Wednesday, 1 April 2009

1MILLION RED ENVELOPES DELUGE WHITE HOUSE TO SHOW THE INNOCENT BLOOD SHEDS THROUGH ABORTIONS AND THE PLEA FOR BLOOD OFJESUS OVER THE SIN OF OUR NATION




Over one million, empty, red envelopes have poured into the White House mail room, symbolizing the empty promise of lives snuffed out in abortion; and with Red Envelope Day planned for tomorrow, coordinators estimate that number could more than double.
The Red Envelope Project is an idea sparked in the mind and prayers of a Massachusetts man, Christ Otto, who envisioned in January thousands of red envelopes sent to the White House, a visual expression of moral outrage over the president's position on abortion.
On the backs of the envelopes, senders write a message Otto composed: "This envelope represents one child who died in abortion. It is empty because that life was unable to offer anything to the world. Responsibility begins with conception."
"We are trying to change the president's heart," Otto writes on a website explaining the project. "This is a message to a man that God hears the cry of innocent blood. It is not a political stunt, although I hope it changes policy in Washington. If the capital is flooded with so many letters that no one can deny it, I am hoping the image will be burned into Barack Obama's mind that this is about human blood, and that he lies awake at night until he cannot resist doing something about it."
The original project began small, but when Otto sent out an email to friends asking them to join him in the envelope effort, the symbolic gesture spread through the Internet like wildfire.
"I sent an email to 120 people who pray for me daily, and asked them if they wouldn't mind sending a red envelope, and if they thought it was a good idea, forwarding it on to their friends," Otto told WND. "About a week and half later, a friend told me to Google it, and I found about 30 blogs dedicated to the red envelopes."
Otto told WND a few days later, he began receiving contacts from national pro-life organizations and churches that had taken up the cause.
By February, Otto learned of a Texas man named Brian Potter, who set March 31 as Red Envelope Day, a date when supporters would drop hundreds of thousands of the envelopes in the mail, presumably being delivered to the White House near the beginning of Holy Week, just prior to the start of Passover.
Potter's Red Envelope Day website has also partnered with AmazingCauses.com to enable supporters to send the red envelopes online in one easy and coordinated effort, so that, in Potter's words, "they will send out a truckload of envelopes to the White House."

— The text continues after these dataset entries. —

import Summits.AtomisticToContinuum.Crystallization.Theorems.ExcessDecayLiouvilleLinearChain
import Summits.AtomisticToContinuum.Crystallization.Theorems.ExcessDecayLiouvilleDiscreteTaylor3D
import Summits.AtomisticToContinuum.Crystallization.Theorems.ExcessDecayLiouvilleLinearPart
import Summits.AtomisticToContinuum.Crystallization.Theorems.ExcessDecayLiouvilleAffineFields

/-!
# Route `ExcessDecayLiouville`: the affine-plus-shift approximant from second-difference bounds (linear levels, IX)

Linear half of the harmonic-replacement architecture for item `ExcessDecay` (stmt-AtomisticToContinuum-9334).
Purely combinatorial step: if all forward second differences `Δ_σΔ_τ h` are pointwise `≤ √Θ` on the sites of
`B_{r'}(c₀)`, and the cross differences of the gradient at a base point `p₀ = t 0 + A z₀` near `c₀` are
`≤ √Θ`, then the field `h` is, on `S ∩ B_r(c₀)`, within `12 N² √Θ` of the affine-plus-shift field
`a_m + B(· − p₀)` built from the gradient of `h` at `p₀` (`exists_linearPart`) — here `N ≥ (400/189)(r + 11/5)`
bounds the lattice coordinates in the ball and `r' ≥ 4N + 11`:

* `pt_succ`, `dist_pt_le` : the lattice box at a base point;
* `taylor_box` : the 3-D discrete Taylor estimate (`norm_taylor3_le`) on one sublattice;
* `taylor_affine_approx` : the two sublattices glued with the common linear part `B`.

All `[folklore]`; helper lemmas, nothing here closes an item.
-/

noncomputable section

namespace Summit.AtomisticToContinuum.Crystallization.Theorems.ExcessDecayLiouville

open scoped BigOperators Topology InnerProductSpace RealInnerProductSpace Classical
open Literature.MathematicalPhysics.StatisticalMechanics
open Summit.AtomisticToContinuum.Crystallization.Theorems.PhononStabilityNegative

-- the three forward generators of `Λ₀` and the integer lattice vector
local notation "𝐮₁" => (triangularVec₁ 1 : EuclideanSpace ℝ (Fin 3))
local notation "𝐮₂" => (triangularVec₂ 1 : EuclideanSpace ℝ (Fin 3))
local notation "𝐰₃" => (layerNormal (2 * Real.sqrt (2 / 3)) : EuclideanSpace ℝ (Fin 3))
local notation "𝐳[" i ", " j ", " k "]" =>
  (((i : ℤ) : ℝ) • (triangularVec₁ 1 : EuclideanSpace ℝ (Fin 3)) + ((j : ℤ) : ℝ) • triangularVec₂ 1 +
    ((k : ℤ) : ℝ) • layerNormal (2 * Real.sqrt (2 / 3)))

Visitors to Otto's site have testified to over 1.1 million envelopes sent so far; Potter's website records more than 125,000 envelopes waiting to be sent on March 31; and Otto told WND churches around the country are piling up envelopes, thousands at a time, preparing to mail an estimated quarter of a million tomorrow.
The Catholic News Agency reports that a consortium of 11 different student groups at the University of Notre Dame, in protest of the university's invitation of Barack Obama to speak at graduation, plan to hand deliver a surge of the red envelopes to the pro-abortion president when he arrives to give the commencement address in May.

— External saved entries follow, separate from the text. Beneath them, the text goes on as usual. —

import Summits.ResolutionOfSingularities.ResolutionOfSingularities.Theorems.EquisingularLiftEquisingularLiftNatDirZeroDefs
import Literature.AlgebraicGeometry.Resolution.StalkIdealLemmas
import Literature.AlgebraicGeometry.Resolution.MarkedIdealsLemmas
import Literature.AlgebraicGeometry.Resolution.SNCStrataSmooth
import HarnessLib

/-!
# [OURS · L1 W4.5(b) · EL♮(3)] NOSE ENGINE CERTIFICATION ‖ K — the «nose is a curve» clause for DISJOINT UNIONS
# (local rings of `(Z₁ ∪ Z₂)_red` at closed points are those of `(Z₁)_red` / `(Z₂)_red`)

Cell `res-hironaka`, slot W4.5(b); crux **EL♮(3)** (stmt-ResolutionOfSingularities-20148); width seat res-L1-w45b-nose-w3, row «NOSE ENGINE CERT ‖ K» of
res-L1-w45b-plan-1's WIDTH TABLE D1′. `--supports stmt-ResolutionOfSingularities-20148 --as helper`; closes nothing. OURS; NOT a statement of any
manuscript; AI-written, weaker than expert review. No definition, no `sorry`, standard axioms.

WHY. The nose predicates (`ReachNoseTowerBTriplePrime`, p628165; the rounds' `hZdim`) carry the clause «every closed point of the reduced nose `Z_red` has a
one-dimensional local ring». For the `union` constructor of `IsLiftableNoseClass₂` (census class C0a «two skew double lines», PLANNER-MEMO-g10-1) the clause must be
inherited from the pieces. This file proves the inheritance for ANY scheme and ANY target dimension `d`:

* `forall_ringKrullDim_stalk_redSub_union` — for disjoint closed `Z₁, Z₂ ⊆ X`, if the closed points of `(Z₁)_red` and of `(Z₂)_red` have local rings of
  dimension `d`, so do the closed points of `(Z₁ ∪ Z₂)_red`: `𝓘⟨Z₁ ∪ Z₂⟩ = 𝓘⟨Z₁⟩ ⊓ 𝓘⟨Z₂⟩` (Mathlib `vanishingIdeal_sup`), stalkwise `𝓘⟨Z₂⟩_x = ⊤` off `Z₂`
  (`stalkIdeal_eq_top_of_not_mem_support`, `stalkIdeal_inf`), and `𝒪_{V(𝓘),z} ≅ 𝒪_{X,x}/𝓘_x` (`ringKrullDim_stalk_subscheme`); closedness of the point
  transports along the closed immersions.
* `infinite_union_of_left` — the companion clause `Z.Infinite` is inherited trivially.

With `WhitneyCubic.doubleLine_curve` (p642717) for `V(x₂, x₃)` (and its image under a coordinate permutation for `V(x₀, x₁)`) this is the curve clause of the
skew-lines nose `V(x₀,x₁) ∪ V(x₂,x₃)`; the remaining input of a C0a certificate is the chart algebra of the (2,2)-scroll (NOSE-CERT-CENSUS §2).
-/

set_option linter.dupNamespace false -- mandated namespace `Summit.<Summit>.<Problem>` of this single-conjunct summit

noncomputable section

open CategoryTheory AlgebraicGeometry TopologicalSpace
open Literature.AlgebraicGeometry.Resolution
open AlgebraicGeometry.Scheme.IdealSheafData

namespace Summit.ResolutionOfSingularities.ResolutionOfSingularities.Cruxes.EquisingularLiftNat.Sections

namespace NoseCert

/-- A point of `V(𝓘⟨Z⟩)` lies over `Z`. [folklore] -/
theorem redSubι_mem {X : Scheme.{0}} {Z : Set X} {hZ : IsClosed Z} (z : ↥(redSub X Z hZ)) : (redSubι X Z hZ z : X) ∈ Z := by
  have h : (redSubι X Z hZ z : X) ∈ Set.range (redSubι X Z hZ) := ⟨z, rfl⟩
  rw [Scheme.IdealSheafData.range_subschemeι, Scheme.IdealSheafData.coe_support_vanishingIdeal] at h
  exact h

/-- A closed point of a closed subscheme maps to a closed point. [folklore] -/
theorem isClosed_image_singleton {X : Scheme.{0}} {Z : Set X} {hZ : IsClosed Z} {z : ↥(redSub X Z hZ)}
    (hz : IsClosed ({z} : Set ↥(redSub X Z hZ))) : IsClosed ({(redSubι X Z hZ z : X)} : Set X) := by
  have h := (redSubι X Z hZ).isClosedEmbedding.isClosedMap _ hz
  rwa [Set.image_singleton] at h

/-- The point of `V(𝓘⟨Z⟩)` over a closed point of `Z` is closed. [folklore] -/
theorem isClosed_singleton_of_apply {X : Scheme.{0}} {Z : Set X} {hZ : IsClosed Z} (z : ↥(redSub X Z hZ))
    (hx : IsClosed ({(redSubι X Z hZ z : X)} : Set X)) : IsClosed ({z} : Set ↥(redSub X Z hZ)) := by
  have h : (redSubι X Z hZ) ⁻¹' {(redSubι X Z hZ z : X)} = {z} := by
    ext w
    simp only [Set.mem_preimage, Set.mem_singleton_iff]
    exact (redSubι X Z hZ).isClosedEmbedding.injective.eq_iff
  rw [← h]
  exact hx.preimage (redSubι X Z hZ).continuous

/-- **Local dimension of `(Z₁ ∪ Z₂)_red` at a point over `Z₁`, for disjoint closed `Z₁, Z₂`**: it is the local dimension of `(Z₁)_red` at the point over the
same `x` — `𝓘⟨Z₁ ∪ Z₂⟩_x = 𝓘⟨Z₁⟩_x ⊓ 𝓘⟨Z₂⟩_x = 𝓘⟨Z₁⟩_x` (`x ∉ Z₂`) and `𝒪_{V(𝓘),z} ≅ 𝒪_{X,x}/𝓘_x`. [folklore] -/
theorem ringKrullDim_stalk_redSub_union_eq_left {X : Scheme.{0}} {Z₁ Z₂ : Set X} (h₁ : IsClosed Z₁) (h₂ : IsClosed Z₂)
    (hdisj : Disjoint Z₁ Z₂) (z : ↥(redSub X (Z₁ ∪ Z₂) (h₁.union h₂))) (z₁ : ↥(redSub X Z₁ h₁))
    (hzz : (redSubι X Z₁ h₁ z₁ : X) = redSubι X (Z₁ ∪ Z₂) (h₁.union h₂) z) :
    ringKrullDim ((redSub X (Z₁ ∪ Z₂) (h₁.union h₂)).presheaf.stalk z) = ringKrullDim ((redSub X Z₁ h₁).presheaf.stalk z₁) := by
  have hx₁ : (redSubι X Z₁ h₁ z₁ : X) ∈ Z₁ := redSubι_mem z₁
  have hx₂ : (redSubι X Z₁ h₁ z₁ : X) ∉ Z₂ := fun h => Set.disjoint_left.mp hdisj hx₁ h
  have hsup : (⟨Z₁ ∪ Z₂, h₁.union h₂⟩ : Closeds X) = (⟨Z₁, h₁⟩ : Closeds X) ⊔ ⟨Z₂, h₂⟩ := Closeds.ext rfl
  have hnot : (redSubι X Z₁ h₁ z₁ : X) ∉ (vanishingIdeal (⟨Z₂, h₂⟩ : Closeds X)).support := by
    rw [← SetLike.mem_coe, Scheme.IdealSheafData.coe_support_vanishingIdeal]
    exact hx₂
  have hstalk : stalkIdeal (vanishingIdeal (⟨Z₁ ∪ Z₂, h₁.union h₂⟩ : Closeds X)) (redSubι X Z₁ h₁ z₁ : X) =
      stalkIdeal (vanishingIdeal (⟨Z₁, h₁⟩ : Closeds X)) (redSubι X Z₁ h₁ z₁ : X) := by
    rw [hsup, vanishingIdeal_sup, stalkIdeal_inf, stalkIdeal_eq_top_of_not_mem_support hnot, inf_top_eq]
  rw [ringKrullDim_stalk_subscheme, ringKrullDim_stalk_subscheme]
  change ringKrullDim (X.presheaf.stalk (redSubι X (Z₁ ∪ Z₂) (h₁.union h₂) z : X) ⧸ _) =
    ringKrullDim (X.presheaf.stalk (redSubι X Z₁ h₁ z₁ : X) ⧸ _)
  rw [← hzz, hstalk]

/-- **THE «NOSE IS A CURVE» CLAUSE FOR DISJOINT UNIONS**: for disjoint closed `Z₁, Z₂ ⊆ X`, if the closed points of `(Z₁)_red` and of `(Z₂)_red` have local rings
of dimension `d`, so do the closed points of `(Z₁ ∪ Z₂)_red`. [folklore] -/
theorem forall_ringKrullDim_stalk_redSub_union {X : Scheme.{0}} {Z₁ Z₂ : Set X} (h₁ : IsClosed Z₁) (h₂ : IsClosed Z₂)
    (hdisj : Disjoint Z₁ Z₂) {d : WithBot ℕ∞}
    (H₁ : ∀ z : ↥(redSub X Z₁ h₁), IsClosed ({z} : Set ↥(redSub X Z₁ h₁)) → ringKrullDim ((redSub X Z₁ h₁).presheaf.stalk z) = d)
    (H₂ : ∀ z : ↥(redSub X Z₂ h₂), IsClosed ({z} : Set ↥(redSub X Z₂ h₂)) → ringKrullDim ((redSub X Z₂ h₂).presheaf.stalk z) = d) :
    ∀ z : ↥(redSub X (Z₁ ∪ Z₂) (h₁.union h₂)), IsClosed ({z} : Set ↥(redSub X (Z₁ ∪ Z₂) (h₁.union h₂))) →
      ringKrullDim ((redSub X (Z₁ ∪ Z₂) (h₁.union h₂)).presheaf.stalk z) = d := by
  intro z hz
  have hx : IsClosed ({(redSubι X (Z₁ ∪ Z₂) (h₁.union h₂) z : X)} : Set X) := isClosed_image_singleton hz
  rcases redSubι_mem z with hZ₁ | hZ₂
  · -- over `Z₁`
    have hrange : (redSubι X (Z₁ ∪ Z₂) (h₁.union h₂) z : X) ∈ Set.range (redSubι X Z₁ h₁) := by
      rw [Scheme.IdealSheafData.range_subschemeι, Scheme.IdealSheafData.coe_support_vanishingIdeal]
      exact hZ₁
    obtain ⟨z₁, hz₁⟩ := hrange
    rw [ringKrullDim_stalk_redSub_union_eq_left h₁ h₂ hdisj z z₁ hz₁]
    exact H₁ z₁ (isClosed_singleton_of_apply z₁ (by rw [hz₁]; exact hx))
  · -- over `Z₂`: symmetric
    have hrange : (redSubι X (Z₁ ∪ Z₂) (h₁.union h₂) z : X) ∈ Set.range (redSubι X Z₂ h₂) := by
      rw [Scheme.IdealSheafData.range_subschemeι, Scheme.IdealSheafData.coe_support_vanishingIdeal]
      exact hZ₂
    obtain ⟨z₂, hz₂⟩ := hrange
    have hunion : (Z₁ ∪ Z₂) = (Z₂ ∪ Z₁) := Set.union_comm _ _
    -- re-run the left case with the roles of `Z₁`, `Z₂` exchanged, transporting along `Z₁ ∪ Z₂ = Z₂ ∪ Z₁`
    have key : ∀ (W : Set X) (hW : IsClosed W) (hWeq : W = Z₂ ∪ Z₁) (w : ↥(redSub X W hW)),
        (redSubι X Z₂ h₂ z₂ : X) = redSubι X W hW w → IsClosed ({(redSubι X W hW w : X)} : Set X) →
        ringKrullDim ((redSub X W hW).presheaf.stalk w) = d := by
      intro W hW hWeq w hww hxw
      subst hWeq
      rw [ringKrullDim_stalk_redSub_union_eq_left h₂ h₁ hdisj.symm w z₂ hww]
      exact H₂ z₂ (isClosed_singleton_of_apply z₂ (by rw [hww]; exact hxw))
    exact key (Z₁ ∪ Z₂) (h₁.union h₂) hunion z hz₂ hx

/-- The companion clause: a union with an infinite piece is infinite. [folklore] -/
theorem infinite_union_of_left {α : Type*} {Z₁ Z₂ : Set α} (h : Z₁.Infinite) : (Z₁ ∪ Z₂).Infinite :=
  h.mono Set.subset_union_left

end NoseCert

end Summit.ResolutionOfSingularities.ResolutionOfSingularities.Cruxes.EquisingularLiftNat.Sections

end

Otto told WND the message on the backs of the envelopes was crafted in response to a previous Obama speech, his inaugural address.
"The president spoke for a long time about creating a culture of responsibility, and part of creating a culture of responsibility was not taking the lives of the innocent. He actually said that in his inaugural address," Otto said. "That was why I added the line, 'Responsibility begins with conception.'"
Otto's FAQ page about the project also explains why the color red was chosen:
"The envelopes represent the innocent blood shed through abortion, and the plea for the blood of Jesus over the sin of our nation," writes Otto. "This campaign is a symbolic act to flood the mail with red. The more we send, the more powerful this symbol will be."
Otto told WND he thought a few thousand red envelopes would simply be a statement, showing that there are still people who care about the abortion issue deeply. As more and more people have joined him, however, Otto says the red envelopes are having an effect.
"Do I think it will change the President? I don't know," Otto writes on his website. "Last week I received an unsolicited call from a senator's office. They thought that I was in Washington, and that I must have a huge PAC. This gave me indication that someone on Capitol Hill knows about these envelopes. So, I guess it is making a difference."
Otto told WND, "As I've watched this grow, it's become clearer and clearer to me that the thing I'd like people to see is that they can make a difference in whatever they do. The message of my life is to listen to God and do what he tells you. And if you listen to God and do what he tells you and live a live of prayer and obedience, you can make a difference.
"I know this has empowered many people who felt powerless before this came along," Otto continued. "I know that there are thousands of people involved – there are a quarter of a million on Facebook alone – and if people can see that they still have a voice, to me, that means it's a success."
Details on how to participate, including specific instructions to ensure envelopes aren't sent to the dead letter bin, are available at RedEnvelopeDay.com and The Red Envelope Project website.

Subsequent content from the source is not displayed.